** Material provided follows **

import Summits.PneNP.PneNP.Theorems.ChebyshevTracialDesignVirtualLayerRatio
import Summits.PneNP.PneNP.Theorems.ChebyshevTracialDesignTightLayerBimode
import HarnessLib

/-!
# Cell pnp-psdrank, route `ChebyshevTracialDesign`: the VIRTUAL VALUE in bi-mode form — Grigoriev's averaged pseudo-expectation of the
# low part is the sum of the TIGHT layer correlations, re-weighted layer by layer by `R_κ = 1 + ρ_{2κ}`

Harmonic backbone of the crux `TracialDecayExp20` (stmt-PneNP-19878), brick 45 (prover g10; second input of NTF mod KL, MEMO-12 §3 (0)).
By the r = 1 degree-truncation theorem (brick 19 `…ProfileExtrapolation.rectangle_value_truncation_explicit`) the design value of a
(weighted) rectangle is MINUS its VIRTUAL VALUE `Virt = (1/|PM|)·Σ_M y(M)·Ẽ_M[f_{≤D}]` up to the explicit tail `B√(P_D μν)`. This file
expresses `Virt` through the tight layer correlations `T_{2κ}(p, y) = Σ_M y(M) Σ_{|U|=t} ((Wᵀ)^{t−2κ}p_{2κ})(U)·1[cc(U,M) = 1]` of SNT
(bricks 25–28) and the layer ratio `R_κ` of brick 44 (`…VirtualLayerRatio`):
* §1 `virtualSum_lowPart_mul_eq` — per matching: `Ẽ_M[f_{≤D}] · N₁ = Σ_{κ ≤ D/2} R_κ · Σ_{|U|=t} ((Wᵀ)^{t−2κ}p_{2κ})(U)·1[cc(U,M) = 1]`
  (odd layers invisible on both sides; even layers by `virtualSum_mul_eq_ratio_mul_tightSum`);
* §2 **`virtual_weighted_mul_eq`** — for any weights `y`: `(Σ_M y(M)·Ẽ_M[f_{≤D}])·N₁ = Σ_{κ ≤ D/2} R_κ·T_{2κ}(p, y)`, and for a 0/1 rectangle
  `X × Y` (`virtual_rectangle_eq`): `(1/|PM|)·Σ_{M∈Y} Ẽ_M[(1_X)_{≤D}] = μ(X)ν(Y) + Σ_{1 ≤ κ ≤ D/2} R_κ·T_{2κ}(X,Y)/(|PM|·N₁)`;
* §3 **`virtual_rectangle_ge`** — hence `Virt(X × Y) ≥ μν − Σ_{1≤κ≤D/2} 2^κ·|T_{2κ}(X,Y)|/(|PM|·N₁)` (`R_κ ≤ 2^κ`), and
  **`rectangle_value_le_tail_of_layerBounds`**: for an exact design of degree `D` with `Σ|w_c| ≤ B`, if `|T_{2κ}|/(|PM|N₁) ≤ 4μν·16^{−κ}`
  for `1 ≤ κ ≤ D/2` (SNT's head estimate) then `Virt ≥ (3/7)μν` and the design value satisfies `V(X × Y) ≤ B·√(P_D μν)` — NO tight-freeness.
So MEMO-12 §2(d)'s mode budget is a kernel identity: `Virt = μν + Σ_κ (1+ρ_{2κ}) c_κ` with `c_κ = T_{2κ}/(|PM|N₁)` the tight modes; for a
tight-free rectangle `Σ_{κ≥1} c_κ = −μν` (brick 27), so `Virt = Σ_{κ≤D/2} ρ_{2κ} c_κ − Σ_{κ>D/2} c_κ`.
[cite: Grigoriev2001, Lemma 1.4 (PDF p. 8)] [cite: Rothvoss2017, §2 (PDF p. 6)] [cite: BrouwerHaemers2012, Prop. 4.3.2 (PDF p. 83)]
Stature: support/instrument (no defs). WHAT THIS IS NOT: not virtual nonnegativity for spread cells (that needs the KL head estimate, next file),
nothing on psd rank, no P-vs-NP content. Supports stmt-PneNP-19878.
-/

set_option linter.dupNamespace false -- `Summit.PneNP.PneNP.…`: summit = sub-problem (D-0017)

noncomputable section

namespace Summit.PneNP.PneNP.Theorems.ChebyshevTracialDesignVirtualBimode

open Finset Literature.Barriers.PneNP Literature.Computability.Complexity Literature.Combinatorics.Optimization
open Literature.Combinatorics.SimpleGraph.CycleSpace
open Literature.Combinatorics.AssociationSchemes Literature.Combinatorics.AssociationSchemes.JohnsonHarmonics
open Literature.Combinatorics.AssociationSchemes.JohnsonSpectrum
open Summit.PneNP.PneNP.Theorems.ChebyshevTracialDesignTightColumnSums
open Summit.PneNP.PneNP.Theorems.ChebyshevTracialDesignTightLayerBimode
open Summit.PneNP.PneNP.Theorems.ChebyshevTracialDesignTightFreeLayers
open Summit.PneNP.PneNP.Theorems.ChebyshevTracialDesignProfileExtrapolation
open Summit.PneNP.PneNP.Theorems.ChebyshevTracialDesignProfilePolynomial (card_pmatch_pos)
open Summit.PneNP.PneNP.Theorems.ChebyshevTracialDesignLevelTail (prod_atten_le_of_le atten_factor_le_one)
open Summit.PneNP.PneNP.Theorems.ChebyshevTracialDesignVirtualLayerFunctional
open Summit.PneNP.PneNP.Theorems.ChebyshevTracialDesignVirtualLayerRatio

** End of Material provided **
** Material provided follows **

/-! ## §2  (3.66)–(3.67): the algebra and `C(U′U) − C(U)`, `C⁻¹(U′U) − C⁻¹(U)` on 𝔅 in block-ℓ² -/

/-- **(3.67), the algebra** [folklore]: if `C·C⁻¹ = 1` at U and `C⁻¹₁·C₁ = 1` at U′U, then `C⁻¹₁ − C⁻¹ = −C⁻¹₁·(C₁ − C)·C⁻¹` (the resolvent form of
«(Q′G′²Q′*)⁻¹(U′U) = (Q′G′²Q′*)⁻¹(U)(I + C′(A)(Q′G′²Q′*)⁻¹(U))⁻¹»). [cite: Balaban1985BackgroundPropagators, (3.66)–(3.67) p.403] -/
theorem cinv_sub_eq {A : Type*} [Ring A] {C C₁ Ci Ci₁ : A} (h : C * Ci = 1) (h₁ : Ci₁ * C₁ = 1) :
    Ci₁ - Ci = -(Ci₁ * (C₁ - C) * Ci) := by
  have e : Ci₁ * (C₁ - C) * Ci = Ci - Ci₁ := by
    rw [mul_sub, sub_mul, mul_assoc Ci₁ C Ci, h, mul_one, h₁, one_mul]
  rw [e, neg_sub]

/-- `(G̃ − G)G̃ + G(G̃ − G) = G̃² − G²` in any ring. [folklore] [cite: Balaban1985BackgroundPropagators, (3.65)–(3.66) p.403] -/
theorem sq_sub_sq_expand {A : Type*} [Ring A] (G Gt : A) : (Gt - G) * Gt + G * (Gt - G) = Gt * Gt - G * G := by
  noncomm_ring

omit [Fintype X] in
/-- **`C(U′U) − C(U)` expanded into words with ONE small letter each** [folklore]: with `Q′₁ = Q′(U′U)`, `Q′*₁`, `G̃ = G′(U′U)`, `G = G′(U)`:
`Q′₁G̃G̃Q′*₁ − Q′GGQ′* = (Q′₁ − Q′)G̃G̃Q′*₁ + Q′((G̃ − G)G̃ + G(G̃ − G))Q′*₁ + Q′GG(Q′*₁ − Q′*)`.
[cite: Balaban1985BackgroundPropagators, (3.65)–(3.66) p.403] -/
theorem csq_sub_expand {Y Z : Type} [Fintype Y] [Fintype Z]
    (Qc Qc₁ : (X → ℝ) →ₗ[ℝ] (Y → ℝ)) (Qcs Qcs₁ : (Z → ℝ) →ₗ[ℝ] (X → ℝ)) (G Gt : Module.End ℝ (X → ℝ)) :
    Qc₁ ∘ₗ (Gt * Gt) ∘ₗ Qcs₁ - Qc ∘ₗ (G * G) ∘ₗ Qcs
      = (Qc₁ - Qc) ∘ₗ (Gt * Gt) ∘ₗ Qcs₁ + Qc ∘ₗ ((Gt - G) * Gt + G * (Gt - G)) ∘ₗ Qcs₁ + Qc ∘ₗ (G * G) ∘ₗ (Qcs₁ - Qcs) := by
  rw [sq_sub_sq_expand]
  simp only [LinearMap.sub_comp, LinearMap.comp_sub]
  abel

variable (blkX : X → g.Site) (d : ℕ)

** End of Material provided **

Your instructions :: Retype the portion of the data above that starts on the line with "Harmonic backbone of" and finishes on the line with "By the r = 1", including both of those lines.

Response below ::
Harmonic backbone of the crux `TracialDecayExp20` (stmt-PneNP-19878), brick 45 (prover g10; second input of NTF mod KL, MEMO-12 §3 (0)).
By the r = 1 degree-truncation theorem (brick 19 `…ProfileExtrapolation.rectangle_value_truncation_explicit`) the design value of a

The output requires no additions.